Scott L. Scarborough, PhD, President of The University of Akron, and Pamela Young, executive director of DANCECleveland | May 18, 2015
New national choreography center to offer residencies for next generation of American dance makers
You enter a theater and take your seat. The house lights dim, the curtain goes up and a dance performance by a national touring company begins to unfold. The talented dancers, stunning lighting, exquisite costumes, inspiring music and standing ovation during the final bows create an evening to remember.
Though the beautiful memory will linger, you will likely not think of the struggles that the choreographer overcame to bring the performance to the stage.
The fact is choreographers in the United States are sorely underserved and lack the resources to create and rehearse their craft. If dance is to thrive and endure nationally, dance makers need rehearsal time and space, the bodies to move through that space, and community resources to bring their works into the public domain.
Over the past decade of collaboration to offer one of the strongest dance residency and performance programs in the country, DANCECleveland and The University of Akron have discussed the possibility of creating a new national center for choreography to help meet these needs. Knight Foundation asked if we had an idea that could be transformative, and this concept piqued their interest.
Now, with Knight Foundation's $5 million pledge in support, both time and space will be provided to the most creative dance makers around the nation. The National Center for Choreography at The University of Akron will engage the rich cultural resources of northeast Ohio. This will be only the second such center in the U.S. the other is the Maggie Allesee National Center for Choreography at Florida State University. The nation needs this new center. In France, there are 19.
The new center, which will operate as a stand-alone, non-profit organization, will select national choreographers and dance companies for residencies. Choreographers chosen for residencies will receive stipends and access to the rich academic and creative resources of a comprehensive university including the world-class facilities of the university's Center for Dance and Theatre, and the 3000-seat E.J. Thomas Performing Arts Hall.

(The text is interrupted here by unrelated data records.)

import Summits.Ventures.PercRepro.S1NineSixRankSevenTen

/-!
# PercRepro — THE `(9, 6)` SHAPE `(rank 7 on 9) ⊕ U_{2,6}` AT `(9, 4)` (p2, gen 28; SUBCLAIM-S1 §6.10 (xvii)(q);
PARTIAL — towards the `(9, 6)` capstone)

`M` coloop-free of rank `7` on `9` points with all pairs of rank `2` (a corank-`2` part), `N` a `6`-point line. Only the
slice `(7, 2)` survives on the `U`-side: `#U ≤ 64 · s₇ ≤ 64 · 36`; `#Y ≥ 57 f(3) + 63 f(4) + 64 f(5) + 64 f(6) + 7 f(7)`
with the rank classes of `9` points: the crude bounds close with margin `≥ 9,000`. Nothing is claimed about any cell.

* `consumer_arith_seven_nine_line_six`, `c025_nine_four_disjointSum_seven_nine_line_six`.
Axioms: standard.
-/

open scoped Matroid

namespace PercRepro

namespace S1

open Set

variable {α : Type}

/-- The arithmetic of `(rank 7 on 9) ⊕ U_{2,6}` at `(9, 4)`. -/
theorem consumer_arith_seven_nine_line_six {u y t r33 r43 r44 r54 r55 r65 r66 r76 r77 F3 F4 F5 F6 F7 : ℚ}
    (hU : u ≤ 64 * r77) (hY : 57 * F3 + 63 * F4 + 64 * F5 + 64 * F6 + 7 * F7 ≤ y)
    (hF3 : r33 + r43 ≤ F3) (hF4 : r44 + r54 ≤ F4) (hF5 : r55 + r65 ≤ F5) (hF6 : r66 + r76 ≤ F6)
    (h3 : 84 ≤ t + r33) (h4 : 126 ≤ r43 + r44) (h5 : 126 ≤ r54 + r55) (h6 : 84 ≤ r65 + r66) (h7 : 36 ≤ r76 + r77)
    (ht : 3 * t ≤ 1 * 36) (hr77 : r77 ≤ 36) (hr43 : r43 ≤ 126) (hr54 : r54 ≤ 126)
    (hF7 : 0 ≤ F7) : 42 / 5 * u ≤ y := by
  linarith

/-- **`M ⊕ U_{2,6}` at `(9, 4)`**: `M` coloop-free of rank `7` on `9` points with all pairs of rank `2`, `N` a `6`-point
line. -/
theorem c025_nine_four_disjointSum_seven_nine_line_six (M N : Matroid α) [M.Finite] [N.Finite]
    (h : Disjoint M.E N.E) (hM : M.eRank = ((7 : ℕ) : ℕ∞)) (hME : M.E.ncard = 9) (hcolM : M.coloops = ∅)
    (hpairsM : ∀ e ∈ M.E, ∀ f ∈ M.E, e ≠ f → M.eRk {e, f} = 2) (hN : N.eRank = ((2 : ℕ) : ℕ∞))
    (hNE : N.E.ncard = 6) (hpairsN : ∀ e ∈ N.E, ∀ f ∈ N.E, e ≠ f → N.eRk {e, f} = 2) :
    phiK 9 4 * ({A : Set α | A ⊆ (M.disjointSum N h).E ∧ (M.disjointSum N h).eRk A = ((9 : ℕ) : ℕ∞) ∧
        (M.disjointSum N h).eRk ((M.disjointSum N h).E \ A) = ((4 : ℕ) : ℕ∞)}.ncard : ℚ) ≤
      ({A : Set α | A ⊆ (M.disjointSum N h).E ∧ ((4 : ℕ) : ℕ∞) < (M.disjointSum N h).eRk A ∧
        (M.disjointSum N h).eRk A < ((9 : ℕ) : ℕ∞)}.ncard : ℚ) := by
  -- `N_M(7, 2) ≤ s₇`: a spanning set with a complement of rank `2` on `9` points has exactly `7` points
  have h72 : (profileSet M 7 2).ncard ≤ (rkSets M 7 7).ncard := by
    refine ncard_le_ncard (fun A hA => ?_) (rkSets_finite 7 7)
    obtain ⟨hAE, hA7, hAc⟩ := hA
    have hAfin : A.Finite := M.ground_finite.subset hAE
    have h1 : ((7 : ℕ) : ℕ∞) ≤ (A.ncard : ℕ∞) := by
      rw [← hA7, hAfin.cast_ncard_eq]; exact M.eRk_le_encard A
    have h2 : ((2 : ℕ) : ℕ∞) ≤ ((M.E \ A).ncard : ℕ∞) := by
      rw [← hAc, (M.ground_finite.subset sdiff_subset).cast_ncard_eq]; exact M.eRk_le_encard _
    have h3 : A.ncard + (M.E \ A).ncard = M.E.ncard := by
      rw [← ncard_union_eq disjoint_sdiff_right hAfin (M.ground_finite.subset sdiff_subset), union_sdiff_cancel hAE]
    have h1' : 7 ≤ A.ncard := by exact_mod_cast h1
    have h2' : 2 ≤ (M.E \ A).ncard := by exact_mod_cast h2
    rw [hME] at h3
    exact ⟨hAE, by omega, hA7⟩
  -- `N_N(2, 2) ≤ 2^6`
  have g22 : (profileSet N 2 2).ncard ≤ 64 := by
    have hsub : profileSet N 2 2 ⊆ 𝒫 N.E := fun A hA => hA.1
    have := ncard_le_ncard hsub N.ground_finite.finite_subsets
    rwa [ncard_powerset N.E N.ground_finite, hNE] at this
  have hU : {A : Set α | A ⊆ (M.disjointSum N h).E ∧ (M.disjointSum N h).eRk A = ((9 : ℕ) : ℕ∞) ∧
      (M.disjointSum N h).eRk ((M.disjointSum N h).E \ A) = ((4 : ℕ) : ℕ∞)}.ncard ≤ 64 * (rkSets M 7 7).ncard := by
    rw [disjointSum_ncard_U_eq_finsum M N h 9 4, finsum_mem_coe_finset]
    have hsub : ({(7, 2)} : Finset (ℕ × ℕ)) ⊆ Finset.range (9 + 1) ×ˢ Finset.range (4 + 1) := by decide
    rw [← Finset.sum_subset hsub ?_]
    · rw [Finset.sum_singleton]
      dsimp only
      show (profileSet M 7 2).ncard * (profileSet N 2 2).ncard ≤ _
      have := Nat.mul_le_mul h72 g22
      linarith
    · rintro ⟨a, b⟩ hmem hnot
      rw [Finset.mem_product, Finset.mem_range, Finset.mem_range] at hmem
      simp only [Finset.mem_singleton, Prod.mk.injEq, not_and] at hnot
      dsimp only
      rcases Nat.lt_or_ge 7 a with ha | ha
      · rw [profileSet_eq_empty_of_eRank_lt M hM ha b, ncard_empty, zero_mul]
      rcases Nat.lt_or_ge a 7 with ha' | ha'
      · have h9a : 2 < 9 - a := by omega
        rw [profileSet_eq_empty_of_eRank_lt N hN h9a (4 - b), ncard_empty, mul_zero]
      have ha7 : a = 7 := by omega
      subst ha7
      rw [show (9 : ℕ) - 7 = 2 from rfl]
      have hb2 : b ≠ 2 := hnot rfl
      rcases Nat.lt_or_ge b 2 with hb | hb
      · have hb' : 2 < 4 - b := by omega
        rw [profileSet_eq_empty_of_eRank_lt_snd N hN hb' 2, ncard_empty, mul_zero]
      · have hb3 : 3 ≤ b := by omega
        rw [profileSet_eq_empty_of_ncard_lt M (by rw [hME]; omega : M.E.ncard < 7 + b), ncard_empty, zero_mul]
  -- the `Y`-side: eleven slices
  have hY : 57 * (rankSet M 3).ncard + 63 * (rankSet M 4).ncard + 64 * (rankSet M 5).ncard +
      64 * (rankSet M 6).ncard + 7 * (rankSet M 7).ncard ≤
      {A : Set α | A ⊆ (M.disjointSum N h).E ∧ ((4 : ℕ) : ℕ∞) < (M.disjointSum N h).eRk A ∧
        (M.disjointSum N h).eRk A < ((9 : ℕ) : ℕ∞)}.ncard := by
    rw [disjointSum_ncard_Y_eq_finsum M N h 9 4, finsum_mem_coe_finset]
    have hsub : ({(3, 2), (4, 1), (4, 2), (5, 0), (5, 1), (5, 2), (6, 0), (6, 1), (6, 2), (7, 0), (7, 1)} :
        Finset (ℕ × ℕ)) ⊆ (Finset.range 9 ×ˢ Finset.range 9).filter (fun x : ℕ × ℕ => 4 < x.1 + x.2 ∧ x.1 + x.2 < 9) := by
      decide
    refine le_trans ?_ (Finset.sum_le_sum_of_subset hsub)
    rw [Finset.sum_insert (by decide), Finset.sum_insert (by decide), Finset.sum_insert (by decide),
      Finset.sum_insert (by decide), Finset.sum_insert (by decide), Finset.sum_insert (by decide),
      Finset.sum_insert (by decide), Finset.sum_insert (by decide), Finset.sum_insert (by decide),
      Finset.sum_insert (by decide), Finset.sum_singleton]
    dsimp only
    have G0 : 1 ≤ (rankSet N 0).ncard := by
      have h0 : (∅ : Set α) ∈ rankSet N 0 := ⟨empty_subset _, by rw [N.eRk_empty]; rfl⟩
      exact (ncard_pos (rankSet_finite N 0)).mpr ⟨∅, h0⟩
    have G1 : 6 ≤ (rankSet N 1).ncard := by
      have := ncard_le_ncard_rankSet_one_of_pairs hpairsN (by omega)
      rwa [hNE] at this
    have G2 : 57 ≤ (rankSet N 2).ncard := by
      have := ncard_rankSet_two_ge_of_rank_two N hN hpairsN
      rwa [hNE, show 2 ^ 6 - 1 - 6 = 57 by decide] at this
    have e32 := Nat.mul_le_mul_left (rankSet M 3).ncard G2
    have e41 := Nat.mul_le_mul_left (rankSet M 4).ncard G1
    have e42 := Nat.mul_le_mul_left (rankSet M 4).ncard G2
    have e50 := Nat.mul_le_mul_left (rankSet M 5).ncard G0
    have e51 := Nat.mul_le_mul_left (rankSet M 5).ncard G1
    have e52 := Nat.mul_le_mul_left (rankSet M 5).ncard G2
    have e60 := Nat.mul_le_mul_left (rankSet M 6).ncard G0
    have e61 := Nat.mul_le_mul_left (rankSet M 6).ncard G1
    have e62 := Nat.mul_le_mul_left (rankSet M 6).ncard G2
    have e70 := Nat.mul_le_mul_left (rankSet M 7).ncard G0
    have e71 := Nat.mul_le_mul_left (rankSet M 7).ncard G1
    linarith
  -- the profile of `M` (rank classes of `9` points, two sizes per rank)
  obtain ⟨h3, h4, h5, h6, h7, -⟩ := rank_classes_nine_seven hM hME hcolM hpairsM
  have hF3 := four_rkSets_le_rankSet (M := M) 3 4 5 6 3 (by omega) (by omega) (by omega) (by omega) (by omega) (by omega)
  have hF4 := four_rkSets_le_rankSet (M := M) 4 5 6 7 4 (by omega) (by omega) (by omega) (by omega) (by omega) (by omega)
  have hF5 := four_rkSets_le_rankSet (M := M) 5 6 7 8 5 (by omega) (by omega) (by omega) (by omega) (by omega) (by omega)
  have hF6 := four_rkSets_le_rankSet (M := M) 6 7 8 9 6 (by omega) (by omega) (by omega) (by omega) (by omega) (by omega)
  have hcl : ∀ x ∈ M.E, ∀ y ∈ M.E, x ≠ y → (M.closure {x, y}).ncard ≤ 1 + 2 := by
    intro x hx y hy hxy
    have := ncard_closure_pair_le_of_coloops' M hM (by norm_num) hcolM hpairsM hx hy hxy
    rw [hME] at this
    omega
  have ht := choose_mul_ncard_rankTwoSets_le M hpairsM (c := 1) (m := 3) hcl
  rw [hME, show Nat.choose 3 2 = 3 by decide, show Nat.choose 1 (3 - 2) = 1 by decide,
    show Nat.choose 9 2 = 36 by decide] at ht
  have hsize : ∀ k n : ℕ, (rkSets M k n).ncard ≤ Nat.choose 9 k := by
    intro k n
    have hf : {A : Set α | A ⊆ M.E ∧ A.ncard = k}.Finite := M.ground_finite.finite_subsets.subset (fun _ hA => hA.1)
    have := ncard_le_ncard (show rkSets M k n ⊆ {A : Set α | A ⊆ M.E ∧ A.ncard = k} from fun A hA => ⟨hA.1, hA.2.1⟩) hf
    rwa [ncard_setOf_subset_ncard_eq M.ground_finite k, hME] at this
  have hs7 := hsize 7 7
  have hr43 := hsize 4 3
  have hr54 := hsize 5 4
  rw [show Nat.choose 9 7 = 36 by decide] at hs7
  rw [show Nat.choose 9 4 = 126 by decide] at hr43
  rw [show Nat.choose 9 5 = 126 by decide] at hr54
  rw [phiK_nine_four]
  generalize hu0 : {A : Set α | A ⊆ (M.disjointSum N h).E ∧ (M.disjointSum N h).eRk A = ((9 : ℕ) : ℕ∞) ∧
      (M.disjointSum N h).eRk ((M.disjointSum N h).E \ A) = ((4 : ℕ) : ℕ∞)}.ncard = u at hU ⊢
  generalize hy0 : {A : Set α | A ⊆ (M.disjointSum N h).E ∧ ((4 : ℕ) : ℕ∞) < (M.disjointSum N h).eRk A ∧
      (M.disjointSum N h).eRk A < ((9 : ℕ) : ℕ∞)}.ncard = y at hY ⊢
  have hF3' : (rkSets M 3 3).ncard + (rkSets M 4 3).ncard ≤ (rankSet M 3).ncard := by omega
  have hF4' : (rkSets M 4 4).ncard + (rkSets M 5 4).ncard ≤ (rankSet M 4).ncard := by omega
  have hF5' : (rkSets M 5 5).ncard + (rkSets M 6 5).ncard ≤ (rankSet M 5).ncard := by omega
  have hF6' : (rkSets M 6 6).ncard + (rkSets M 7 6).ncard ≤ (rankSet M 6).ncard := by omega
  exact consumer_arith_seven_nine_line_six (u := (u : ℚ)) (y := (y : ℚ)) (t := ((rankTwoSets M 3).ncard : ℚ))
    (r33 := ((rkSets M 3 3).ncard : ℚ)) (r43 := ((rkSets M 4 3).ncard : ℚ)) (r44 := ((rkSets M 4 4).ncard : ℚ))
    (r54 := ((rkSets M 5 4).ncard : ℚ)) (r55 := ((rkSets M 5 5).ncard : ℚ)) (r65 := ((rkSets M 6 5).ncard : ℚ))
    (r66 := ((rkSets M 6 6).ncard : ℚ)) (r76 := ((rkSets M 7 6).ncard : ℚ)) (r77 := ((rkSets M 7 7).ncard : ℚ))
    (F3 := ((rankSet M 3).ncard : ℚ)) (F4 := ((rankSet M 4).ncard : ℚ)) (F5 := ((rankSet M 5).ncard : ℚ))
    (F6 := ((rankSet M 6).ncard : ℚ)) (F7 := ((rankSet M 7).ncard : ℚ)) (by exact_mod_cast hU) (by exact_mod_cast hY)
    (by exact_mod_cast hF3') (by exact_mod_cast hF4') (by exact_mod_cast hF5') (by exact_mod_cast hF6')
    (by exact_mod_cast h3) (by exact_mod_cast h4) (by exact_mod_cast h5) (by exact_mod_cast h6) (by exact_mod_cast h7)
    (by exact_mod_cast ht) (by exact_mod_cast hs7) (by exact_mod_cast hr43) (by exact_mod_cast hr54)
    (Nat.cast_nonneg _)

end S1

end PercRepro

Choreographers can also take advantage of the rich cultural climate of northeast Ohio, perhaps using spaces at other colleges and universities in the area and at Cleveland's Playhouse Square, the largest U.S. theater complex outside of New York City. They can tap into the creative energy of the region, engage students in their craft and take the work they accomplish back to cities around the country for performances.

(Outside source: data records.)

/-- **`Z ↦ f(Z)` IS AN ORDER ISOMORPHISM BETWEEN THE `End X`-STABLE ABELIAN SUBVARIETIES OF `X` AND THE `End X'`-STABLE ONES OF `X'`**
(`f ≫ g = N • 𝟙`, `g ≫ f = N • 𝟙`, `N ≠ 0`; any field). [cite: SilverbergZarhin2015, Def. 2.2–2.3 (p. 3)] [cite: MumfordAV1970, §19 Remark p. 169]
[cite: Zarhin2008HomomorphismsFiniteFields, Thm. 3.2 and §5 (pp. 7, 9)] -/
theorem exists_orderIso_stable_subvarieties_of_comp_eq_nsmul (hfg : f ≫ g = N • 𝟙 X) (hgf : g ≫ f = N • 𝟙 X') (hN : N ≠ 0) :
    ∃ Φ : {R : Set X.X.left | ∃ (Z : Motives.AbelianVariety K) (j : Z ⟶ X), IsClosedImmersion (Hom.toSchemeHom j) ∧
          R = Set.range (Hom.toSchemeHom j) ∧ ∀ φ : X ⟶ X, Set.range (Hom.toSchemeHom (j ≫ φ)) ⊆ Set.range (Hom.toSchemeHom j)} ≃o
        {R : Set X'.X.left | ∃ (Z : Motives.AbelianVariety K) (j : Z ⟶ X'), IsClosedImmersion (Hom.toSchemeHom j) ∧
          R = Set.range (Hom.toSchemeHom j) ∧ ∀ φ : X' ⟶ X', Set.range (Hom.toSchemeHom (j ≫ φ)) ⊆ Set.range (Hom.toSchemeHom j)},
      ∀ R : {R : Set X.X.left | ∃ (Z : Motives.AbelianVariety K) (j : Z ⟶ X), IsClosedImmersion (Hom.toSchemeHom j) ∧
          R = Set.range (Hom.toSchemeHom j) ∧ ∀ φ : X ⟶ X, Set.range (Hom.toSchemeHom (j ≫ φ)) ⊆ Set.range (Hom.toSchemeHom j)},
        ((Φ R : {R : Set X'.X.left | ∃ (Z : Motives.AbelianVariety K) (j : Z ⟶ X'), IsClosedImmersion (Hom.toSchemeHom j) ∧
          R = Set.range (Hom.toSchemeHom j) ∧ ∀ φ : X' ⟶ X', Set.range (Hom.toSchemeHom (j ≫ φ)) ⊆ Set.range (Hom.toSchemeHom j)}) :
            Set X'.X.left) = Hom.toSchemeHom f '' (R : Set X.X.left) := by
  have memf : ∀ R : Set X.X.left, (∃ (Z : Motives.AbelianVariety K) (j : Z ⟶ X), IsClosedImmersion (Hom.toSchemeHom j) ∧
      R = Set.range (Hom.toSchemeHom j) ∧ ∀ φ : X ⟶ X, Set.range (Hom.toSchemeHom (j ≫ φ)) ⊆ Set.range (Hom.toSchemeHom j)) →
      ∃ (Z : Motives.AbelianVariety K) (j : Z ⟶ X'), IsClosedImmersion (Hom.toSchemeHom j) ∧
        Hom.toSchemeHom f '' R = Set.range (Hom.toSchemeHom j) ∧
          ∀ φ : X' ⟶ X', Set.range (Hom.toSchemeHom (j ≫ φ)) ⊆ Set.range (Hom.toSchemeHom j) := by
    rintro R ⟨Z, j, hj, rfl, hstab⟩
    refine ⟨_, imageι (j ≫ f), inferInstance, by rw [image_range_eq_range_comp, range_toSchemeHom_imageι], fun ψ ↦ ?_⟩
    rw [range_toSchemeHom_comp_eq_image, range_toSchemeHom_imageι, ← range_toSchemeHom_comp_eq_image]
    exact forall_range_comp_subset_of_comp_eq_nsmul f hgf hN j hstab ψ
  have memg : ∀ R : Set X'.X.left, (∃ (Z : Motives.AbelianVariety K) (j : Z ⟶ X'), IsClosedImmersion (Hom.toSchemeHom j) ∧
      R = Set.range (Hom.toSchemeHom j) ∧ ∀ φ : X' ⟶ X', Set.range (Hom.toSchemeHom (j ≫ φ)) ⊆ Set.range (Hom.toSchemeHom j)) →
      ∃ (Z : Motives.AbelianVariety K) (j : Z ⟶ X), IsClosedImmersion (Hom.toSchemeHom j) ∧
        Hom.toSchemeHom g '' R = Set.range (Hom.toSchemeHom j) ∧
          ∀ φ : X ⟶ X, Set.range (Hom.toSchemeHom (j ≫ φ)) ⊆ Set.range (Hom.toSchemeHom j) := by
    rintro R ⟨Z, j, hj, rfl, hstab⟩
    refine ⟨_, imageι (j ≫ g), inferInstance, by rw [image_range_eq_range_comp, range_toSchemeHom_imageι], fun ψ ↦ ?_⟩
    rw [range_toSchemeHom_comp_eq_image, range_toSchemeHom_imageι, ← range_toSchemeHom_comp_eq_image]
    exact forall_range_comp_subset_of_comp_eq_nsmul g hfg hN j hstab ψ
  have hgf' : ∀ R : Set X.X.left, (∃ (Z : Motives.AbelianVariety K) (j : Z ⟶ X), IsClosedImmersion (Hom.toSchemeHom j) ∧
      R = Set.range (Hom.toSchemeHom j) ∧ ∀ φ : X ⟶ X, Set.range (Hom.toSchemeHom (j ≫ φ)) ⊆ Set.range (Hom.toSchemeHom j)) →
      Hom.toSchemeHom g '' (Hom.toSchemeHom f '' R) = R := by
    rintro R ⟨Z, j, hj, rfl, -⟩
    exact image_image_range_eq f hfg hN j
  have hfg' : ∀ R : Set X'.X.left, (∃ (Z : Motives.AbelianVariety K) (j : Z ⟶ X'), IsClosedImmersion (Hom.toSchemeHom j) ∧
      R = Set.range (Hom.toSchemeHom j) ∧ ∀ φ : X' ⟶ X', Set.range (Hom.toSchemeHom (j ≫ φ)) ⊆ Set.range (Hom.toSchemeHom j)) →
      Hom.toSchemeHom f '' (Hom.toSchemeHom g '' R) = R := by
    rintro R ⟨Z, j, hj, rfl, -⟩
    exact image_image_range_eq g hgf hN j
  refine ⟨{ toFun := fun R ↦ ⟨Hom.toSchemeHom f '' (R : Set X.X.left), memf R R.2⟩
            invFun := fun R ↦ ⟨Hom.toSchemeHom g '' (R : Set X'.X.left), memg R R.2⟩
            left_inv := fun R ↦ Subtype.ext (hgf' R R.2)
            right_inv := fun R ↦ Subtype.ext (hfg' R R.2)
            map_rel_iff' := ?_ }, fun R ↦ rfl⟩
  intro R S
  change Hom.toSchemeHom f '' (R : Set X.X.left) ⊆ Hom.toSchemeHom f '' (S : Set X.X.left) ↔ (R : Set X.X.left) ⊆ S
  refine ⟨fun h ↦ ?_, fun h ↦ Set.image_mono h⟩
  rw [← hgf' R R.2, ← hgf' S S.2]
  exact Set.image_mono h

The opportunities for students at The University of Akron are exciting. They will reap the benefits of having prominent choreographers on campus and in the studios. Student choreographers will increase their knowledge of the business side of their craft understanding how to effectively communicate and work with presenters and venues, creating opportunities for peer review of work in progress and advocating for the presentation of new dances.
While the center is launching, dance making is already underway, with three pilot residencies at The University of Akron already in the works with selected choreographers John Jasperse (New York City); Carrie Hanson/The Seldoms (Chicago); and Camille A. Brown & Dancers (New York City).
The vision is taking shape and talented choreographers are arriving to create those dances that will likely be seen on stages throughout the country in coming years and create lasting memories for audiences far and wide. We look forward to joining in the applause.